Task brief:
Once the line containing "use the column-range" is found in the records below, return it and each following line exactly, up to and including the line containing "(this unit, same", and nothing else.

Supplied records:
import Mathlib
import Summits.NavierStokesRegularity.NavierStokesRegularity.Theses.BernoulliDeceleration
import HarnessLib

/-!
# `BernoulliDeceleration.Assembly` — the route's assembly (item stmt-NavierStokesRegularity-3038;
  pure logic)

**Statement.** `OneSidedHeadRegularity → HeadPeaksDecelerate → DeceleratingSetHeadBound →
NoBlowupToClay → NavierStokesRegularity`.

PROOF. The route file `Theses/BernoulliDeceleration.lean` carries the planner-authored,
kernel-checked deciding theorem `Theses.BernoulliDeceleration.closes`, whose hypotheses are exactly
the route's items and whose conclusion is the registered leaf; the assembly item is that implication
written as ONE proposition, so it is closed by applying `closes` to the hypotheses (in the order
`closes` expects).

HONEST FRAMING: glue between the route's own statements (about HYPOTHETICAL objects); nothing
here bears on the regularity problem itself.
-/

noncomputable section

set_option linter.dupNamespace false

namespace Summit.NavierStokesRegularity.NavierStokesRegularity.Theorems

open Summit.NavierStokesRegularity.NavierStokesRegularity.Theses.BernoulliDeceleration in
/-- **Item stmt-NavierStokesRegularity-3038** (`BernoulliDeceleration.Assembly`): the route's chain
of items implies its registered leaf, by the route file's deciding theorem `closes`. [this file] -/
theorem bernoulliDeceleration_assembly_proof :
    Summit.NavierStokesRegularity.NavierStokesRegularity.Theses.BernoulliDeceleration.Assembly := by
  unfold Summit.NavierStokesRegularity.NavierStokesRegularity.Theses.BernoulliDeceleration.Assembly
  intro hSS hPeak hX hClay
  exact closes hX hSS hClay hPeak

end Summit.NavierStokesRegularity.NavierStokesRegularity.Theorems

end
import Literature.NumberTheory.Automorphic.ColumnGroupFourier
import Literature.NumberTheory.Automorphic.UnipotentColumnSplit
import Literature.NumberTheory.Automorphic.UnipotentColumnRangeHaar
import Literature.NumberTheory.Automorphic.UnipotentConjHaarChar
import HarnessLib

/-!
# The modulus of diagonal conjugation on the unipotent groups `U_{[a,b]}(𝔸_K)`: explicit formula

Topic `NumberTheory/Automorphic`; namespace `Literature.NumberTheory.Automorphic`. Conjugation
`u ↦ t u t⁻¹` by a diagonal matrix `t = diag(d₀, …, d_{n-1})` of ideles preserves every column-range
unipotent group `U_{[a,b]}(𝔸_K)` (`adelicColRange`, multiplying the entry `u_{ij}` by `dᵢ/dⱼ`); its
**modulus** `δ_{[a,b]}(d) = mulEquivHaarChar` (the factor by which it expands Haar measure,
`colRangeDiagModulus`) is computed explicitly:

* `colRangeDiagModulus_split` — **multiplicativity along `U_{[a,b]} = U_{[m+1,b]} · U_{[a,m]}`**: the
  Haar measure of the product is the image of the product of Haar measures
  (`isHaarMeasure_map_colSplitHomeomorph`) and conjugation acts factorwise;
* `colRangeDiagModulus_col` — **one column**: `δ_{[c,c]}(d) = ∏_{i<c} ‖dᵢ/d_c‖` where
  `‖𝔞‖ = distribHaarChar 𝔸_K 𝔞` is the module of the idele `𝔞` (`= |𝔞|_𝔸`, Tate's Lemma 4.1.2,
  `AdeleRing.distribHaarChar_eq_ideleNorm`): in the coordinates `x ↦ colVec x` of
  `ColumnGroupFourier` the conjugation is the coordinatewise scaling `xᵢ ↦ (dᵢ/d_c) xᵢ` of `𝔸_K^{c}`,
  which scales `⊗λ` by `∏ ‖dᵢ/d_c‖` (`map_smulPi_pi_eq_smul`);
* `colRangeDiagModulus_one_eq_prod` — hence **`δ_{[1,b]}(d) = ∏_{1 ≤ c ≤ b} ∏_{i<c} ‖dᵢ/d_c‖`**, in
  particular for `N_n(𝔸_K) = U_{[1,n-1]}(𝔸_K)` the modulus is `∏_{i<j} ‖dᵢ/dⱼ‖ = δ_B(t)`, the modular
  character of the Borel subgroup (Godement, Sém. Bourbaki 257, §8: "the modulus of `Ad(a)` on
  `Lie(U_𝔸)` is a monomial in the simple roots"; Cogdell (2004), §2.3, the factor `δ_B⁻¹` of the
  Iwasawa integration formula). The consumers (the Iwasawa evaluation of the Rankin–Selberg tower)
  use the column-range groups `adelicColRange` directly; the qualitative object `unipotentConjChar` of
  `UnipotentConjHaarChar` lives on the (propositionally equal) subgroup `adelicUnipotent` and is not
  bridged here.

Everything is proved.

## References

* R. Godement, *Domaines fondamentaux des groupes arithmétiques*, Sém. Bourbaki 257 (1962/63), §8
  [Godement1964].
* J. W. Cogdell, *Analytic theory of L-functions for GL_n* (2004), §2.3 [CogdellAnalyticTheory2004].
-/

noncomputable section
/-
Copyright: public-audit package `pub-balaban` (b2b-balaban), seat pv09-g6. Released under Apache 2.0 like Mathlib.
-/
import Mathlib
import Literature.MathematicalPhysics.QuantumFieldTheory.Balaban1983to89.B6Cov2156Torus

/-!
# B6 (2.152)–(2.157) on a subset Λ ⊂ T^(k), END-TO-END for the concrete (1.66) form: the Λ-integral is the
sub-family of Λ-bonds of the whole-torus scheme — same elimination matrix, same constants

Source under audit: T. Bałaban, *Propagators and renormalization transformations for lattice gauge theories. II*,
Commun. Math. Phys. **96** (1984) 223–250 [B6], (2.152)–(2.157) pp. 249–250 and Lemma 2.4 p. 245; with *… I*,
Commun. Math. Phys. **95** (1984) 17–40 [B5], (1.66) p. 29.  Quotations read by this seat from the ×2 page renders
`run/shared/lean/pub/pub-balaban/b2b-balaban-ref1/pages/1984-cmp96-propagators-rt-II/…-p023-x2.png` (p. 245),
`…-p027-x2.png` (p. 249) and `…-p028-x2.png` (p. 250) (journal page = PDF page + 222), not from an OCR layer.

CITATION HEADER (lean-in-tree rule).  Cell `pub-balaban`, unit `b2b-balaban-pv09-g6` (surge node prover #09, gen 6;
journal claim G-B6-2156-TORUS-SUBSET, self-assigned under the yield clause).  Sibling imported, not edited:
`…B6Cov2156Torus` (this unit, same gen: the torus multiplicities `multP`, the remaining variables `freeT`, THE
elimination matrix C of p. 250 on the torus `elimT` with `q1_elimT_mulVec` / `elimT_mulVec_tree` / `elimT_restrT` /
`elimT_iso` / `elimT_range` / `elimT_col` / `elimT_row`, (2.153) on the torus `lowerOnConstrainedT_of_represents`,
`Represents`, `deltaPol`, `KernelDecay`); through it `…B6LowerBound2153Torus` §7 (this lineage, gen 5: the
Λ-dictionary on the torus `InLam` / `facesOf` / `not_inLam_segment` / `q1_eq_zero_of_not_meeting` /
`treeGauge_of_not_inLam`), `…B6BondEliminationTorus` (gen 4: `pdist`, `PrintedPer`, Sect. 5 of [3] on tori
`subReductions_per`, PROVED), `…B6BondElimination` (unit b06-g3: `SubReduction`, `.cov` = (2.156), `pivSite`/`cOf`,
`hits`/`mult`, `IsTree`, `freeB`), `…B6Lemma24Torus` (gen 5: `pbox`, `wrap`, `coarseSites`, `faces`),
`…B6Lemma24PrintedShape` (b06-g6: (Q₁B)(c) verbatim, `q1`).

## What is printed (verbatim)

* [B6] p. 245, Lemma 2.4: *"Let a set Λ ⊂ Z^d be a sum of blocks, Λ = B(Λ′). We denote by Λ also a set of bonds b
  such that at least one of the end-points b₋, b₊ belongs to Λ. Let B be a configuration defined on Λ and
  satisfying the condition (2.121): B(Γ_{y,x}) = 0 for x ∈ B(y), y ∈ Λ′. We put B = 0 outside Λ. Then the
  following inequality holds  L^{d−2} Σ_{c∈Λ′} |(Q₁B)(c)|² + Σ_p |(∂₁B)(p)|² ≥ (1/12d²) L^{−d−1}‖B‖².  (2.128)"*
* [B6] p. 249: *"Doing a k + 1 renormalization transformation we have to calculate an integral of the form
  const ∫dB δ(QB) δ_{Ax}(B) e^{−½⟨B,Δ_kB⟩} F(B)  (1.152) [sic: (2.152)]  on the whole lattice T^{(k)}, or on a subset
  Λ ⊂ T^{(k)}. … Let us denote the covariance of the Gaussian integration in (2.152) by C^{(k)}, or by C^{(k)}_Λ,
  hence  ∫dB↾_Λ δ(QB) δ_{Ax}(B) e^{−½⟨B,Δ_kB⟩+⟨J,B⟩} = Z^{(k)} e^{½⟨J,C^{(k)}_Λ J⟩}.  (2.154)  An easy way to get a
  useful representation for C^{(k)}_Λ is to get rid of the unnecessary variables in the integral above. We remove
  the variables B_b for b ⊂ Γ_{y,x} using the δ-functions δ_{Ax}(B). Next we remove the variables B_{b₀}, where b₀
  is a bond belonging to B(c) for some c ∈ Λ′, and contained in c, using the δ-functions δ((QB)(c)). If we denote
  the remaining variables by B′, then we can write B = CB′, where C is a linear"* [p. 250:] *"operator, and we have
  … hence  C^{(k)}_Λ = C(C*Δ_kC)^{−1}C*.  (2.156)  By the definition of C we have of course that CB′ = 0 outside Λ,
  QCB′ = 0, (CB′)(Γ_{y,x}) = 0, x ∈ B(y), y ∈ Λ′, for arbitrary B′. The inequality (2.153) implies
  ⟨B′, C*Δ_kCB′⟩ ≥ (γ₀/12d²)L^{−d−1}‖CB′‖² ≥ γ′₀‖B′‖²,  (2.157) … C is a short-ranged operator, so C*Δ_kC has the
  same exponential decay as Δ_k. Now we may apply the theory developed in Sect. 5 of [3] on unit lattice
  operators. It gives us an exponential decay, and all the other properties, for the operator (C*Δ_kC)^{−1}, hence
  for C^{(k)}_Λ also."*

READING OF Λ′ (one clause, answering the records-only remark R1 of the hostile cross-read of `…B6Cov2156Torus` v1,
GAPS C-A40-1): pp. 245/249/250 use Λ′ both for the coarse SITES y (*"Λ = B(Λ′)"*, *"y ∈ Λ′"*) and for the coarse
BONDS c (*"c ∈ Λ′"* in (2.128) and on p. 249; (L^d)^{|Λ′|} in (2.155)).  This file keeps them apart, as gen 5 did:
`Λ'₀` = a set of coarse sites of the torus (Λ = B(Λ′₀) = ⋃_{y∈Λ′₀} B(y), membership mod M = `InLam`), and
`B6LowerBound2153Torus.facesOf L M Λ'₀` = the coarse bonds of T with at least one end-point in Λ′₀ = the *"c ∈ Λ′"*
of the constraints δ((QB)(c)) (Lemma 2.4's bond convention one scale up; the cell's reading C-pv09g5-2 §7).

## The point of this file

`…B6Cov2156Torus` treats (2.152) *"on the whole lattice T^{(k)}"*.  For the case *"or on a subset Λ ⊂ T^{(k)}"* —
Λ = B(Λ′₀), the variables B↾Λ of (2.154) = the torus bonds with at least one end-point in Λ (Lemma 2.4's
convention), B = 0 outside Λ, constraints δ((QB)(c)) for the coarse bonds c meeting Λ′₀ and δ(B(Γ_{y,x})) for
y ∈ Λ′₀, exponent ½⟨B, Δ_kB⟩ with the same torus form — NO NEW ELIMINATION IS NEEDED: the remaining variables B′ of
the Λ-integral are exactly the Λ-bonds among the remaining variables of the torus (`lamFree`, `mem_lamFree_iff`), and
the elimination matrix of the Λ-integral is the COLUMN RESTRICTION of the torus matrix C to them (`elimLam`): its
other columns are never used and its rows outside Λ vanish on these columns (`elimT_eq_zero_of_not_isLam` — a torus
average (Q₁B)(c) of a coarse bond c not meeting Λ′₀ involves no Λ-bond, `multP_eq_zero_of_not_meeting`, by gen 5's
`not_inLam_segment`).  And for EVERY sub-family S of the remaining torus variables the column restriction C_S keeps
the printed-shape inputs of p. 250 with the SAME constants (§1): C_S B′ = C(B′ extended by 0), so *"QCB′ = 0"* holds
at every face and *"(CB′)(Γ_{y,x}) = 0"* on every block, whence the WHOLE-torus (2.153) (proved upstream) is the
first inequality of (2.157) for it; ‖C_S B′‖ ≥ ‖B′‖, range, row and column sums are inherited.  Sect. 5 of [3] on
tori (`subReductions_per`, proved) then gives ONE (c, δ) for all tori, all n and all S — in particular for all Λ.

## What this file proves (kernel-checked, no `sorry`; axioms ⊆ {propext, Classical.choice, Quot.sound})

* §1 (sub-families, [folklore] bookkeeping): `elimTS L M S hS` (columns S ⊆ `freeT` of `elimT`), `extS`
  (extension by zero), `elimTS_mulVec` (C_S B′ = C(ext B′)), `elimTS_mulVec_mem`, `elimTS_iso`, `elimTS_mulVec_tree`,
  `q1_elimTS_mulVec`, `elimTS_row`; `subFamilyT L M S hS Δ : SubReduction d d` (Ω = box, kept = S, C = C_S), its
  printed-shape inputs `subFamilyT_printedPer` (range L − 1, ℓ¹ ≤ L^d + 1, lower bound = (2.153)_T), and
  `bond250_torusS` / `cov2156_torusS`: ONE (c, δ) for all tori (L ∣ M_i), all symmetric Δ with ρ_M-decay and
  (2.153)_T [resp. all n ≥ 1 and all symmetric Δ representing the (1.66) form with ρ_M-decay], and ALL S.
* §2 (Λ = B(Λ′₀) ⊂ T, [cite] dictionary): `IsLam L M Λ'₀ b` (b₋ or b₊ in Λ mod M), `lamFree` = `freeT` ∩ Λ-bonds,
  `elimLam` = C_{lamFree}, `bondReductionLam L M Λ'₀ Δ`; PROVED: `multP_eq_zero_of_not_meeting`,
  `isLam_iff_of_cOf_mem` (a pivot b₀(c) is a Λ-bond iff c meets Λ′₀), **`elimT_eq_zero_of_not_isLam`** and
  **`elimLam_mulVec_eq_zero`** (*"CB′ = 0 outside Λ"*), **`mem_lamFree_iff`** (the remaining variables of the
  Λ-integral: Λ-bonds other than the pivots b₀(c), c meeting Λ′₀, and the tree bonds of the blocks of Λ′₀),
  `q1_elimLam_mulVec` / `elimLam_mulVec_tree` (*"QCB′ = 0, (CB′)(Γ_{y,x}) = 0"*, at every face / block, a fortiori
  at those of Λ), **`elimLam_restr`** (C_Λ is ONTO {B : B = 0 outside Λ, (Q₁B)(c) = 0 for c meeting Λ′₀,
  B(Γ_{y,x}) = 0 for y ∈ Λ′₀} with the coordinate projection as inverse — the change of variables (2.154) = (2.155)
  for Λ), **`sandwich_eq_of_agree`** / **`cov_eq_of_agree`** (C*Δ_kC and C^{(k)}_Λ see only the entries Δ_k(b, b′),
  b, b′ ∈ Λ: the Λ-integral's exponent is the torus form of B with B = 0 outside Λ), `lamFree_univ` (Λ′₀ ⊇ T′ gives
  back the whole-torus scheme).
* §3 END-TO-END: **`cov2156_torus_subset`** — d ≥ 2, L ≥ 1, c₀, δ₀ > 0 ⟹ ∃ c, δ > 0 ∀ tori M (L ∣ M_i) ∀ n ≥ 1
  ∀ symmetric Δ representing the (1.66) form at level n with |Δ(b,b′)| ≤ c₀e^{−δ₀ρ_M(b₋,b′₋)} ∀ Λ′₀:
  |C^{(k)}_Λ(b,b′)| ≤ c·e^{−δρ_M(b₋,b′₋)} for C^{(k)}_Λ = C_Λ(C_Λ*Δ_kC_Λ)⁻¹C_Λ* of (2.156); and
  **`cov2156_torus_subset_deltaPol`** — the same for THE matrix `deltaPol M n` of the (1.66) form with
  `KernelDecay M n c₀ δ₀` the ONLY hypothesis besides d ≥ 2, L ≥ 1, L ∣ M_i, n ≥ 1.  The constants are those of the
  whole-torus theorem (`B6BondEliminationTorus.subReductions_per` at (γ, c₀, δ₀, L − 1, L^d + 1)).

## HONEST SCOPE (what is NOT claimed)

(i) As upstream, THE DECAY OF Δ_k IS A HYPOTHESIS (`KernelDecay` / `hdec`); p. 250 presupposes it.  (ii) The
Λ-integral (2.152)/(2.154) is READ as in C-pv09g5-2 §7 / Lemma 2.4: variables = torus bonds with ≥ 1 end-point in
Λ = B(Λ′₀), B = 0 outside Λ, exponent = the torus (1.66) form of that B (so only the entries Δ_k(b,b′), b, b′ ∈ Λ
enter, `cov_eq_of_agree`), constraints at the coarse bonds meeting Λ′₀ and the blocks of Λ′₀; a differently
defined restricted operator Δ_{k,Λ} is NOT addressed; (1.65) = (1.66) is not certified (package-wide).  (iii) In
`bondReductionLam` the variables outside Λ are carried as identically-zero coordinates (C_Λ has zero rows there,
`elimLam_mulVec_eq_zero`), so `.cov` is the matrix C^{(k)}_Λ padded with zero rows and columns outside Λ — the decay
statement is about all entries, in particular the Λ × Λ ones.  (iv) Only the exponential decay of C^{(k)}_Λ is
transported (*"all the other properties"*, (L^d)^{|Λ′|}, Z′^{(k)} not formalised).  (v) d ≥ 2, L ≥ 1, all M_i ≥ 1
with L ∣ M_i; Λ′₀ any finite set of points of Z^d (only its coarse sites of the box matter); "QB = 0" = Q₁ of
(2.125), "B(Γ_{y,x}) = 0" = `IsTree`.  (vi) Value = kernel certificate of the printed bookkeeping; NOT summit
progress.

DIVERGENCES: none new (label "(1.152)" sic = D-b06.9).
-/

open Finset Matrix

Final answer:
  use the column-range groups `adelicColRange` directly; the qualitative object `unipotentConjChar` of
  `UnipotentConjHaarChar` lives on the (propositionally equal) subgroup `adelicUnipotent` and is not
  bridged here.

Everything is proved.

## References

* R. Godement, *Domaines fondamentaux des groupes arithmétiques*, Sém. Bourbaki 257 (1962/63), §8
  [Godement1964].
* J. W. Cogdell, *Analytic theory of L-functions for GL_n* (2004), §2.3 [CogdellAnalyticTheory2004].
-/

noncomputable section
/-
Copyright: public-audit package `pub-balaban` (b2b-balaban), seat pv09-g6. Released under Apache 2.0 like Mathlib.
-/
import Mathlib
import Literature.MathematicalPhysics.QuantumFieldTheory.Balaban1983to89.B6Cov2156Torus

/-!
# B6 (2.152)–(2.157) on a subset Λ ⊂ T^(k), END-TO-END for the concrete (1.66) form: the Λ-integral is the
sub-family of Λ-bonds of the whole-torus scheme — same elimination matrix, same constants

Source under audit: T. Bałaban, *Propagators and renormalization transformations for lattice gauge theories. II*,
Commun. Math. Phys. **96** (1984) 223–250 [B6], (2.152)–(2.157) pp. 249–250 and Lemma 2.4 p. 245; with *… I*,
Commun. Math. Phys. **95** (1984) 17–40 [B5], (1.66) p. 29.  Quotations read by this seat from the ×2 page renders
`run/shared/lean/pub/pub-balaban/b2b-balaban-ref1/pages/1984-cmp96-propagators-rt-II/…-p023-x2.png` (p. 245),
`…-p027-x2.png` (p. 249) and `…-p028-x2.png` (p. 250) (journal page = PDF page + 222), not from an OCR layer.

CITATION HEADER (lean-in-tree rule).  Cell `pub-balaban`, unit `b2b-balaban-pv09-g6` (surge node prover #09, gen 6;
journal claim G-B6-2156-TORUS-SUBSET, self-assigned under the yield clause).  Sibling imported, not edited:
`…B6Cov2156Torus` (this unit, same gen: the torus multiplicities `multP`, the remaining variables `freeT`, THE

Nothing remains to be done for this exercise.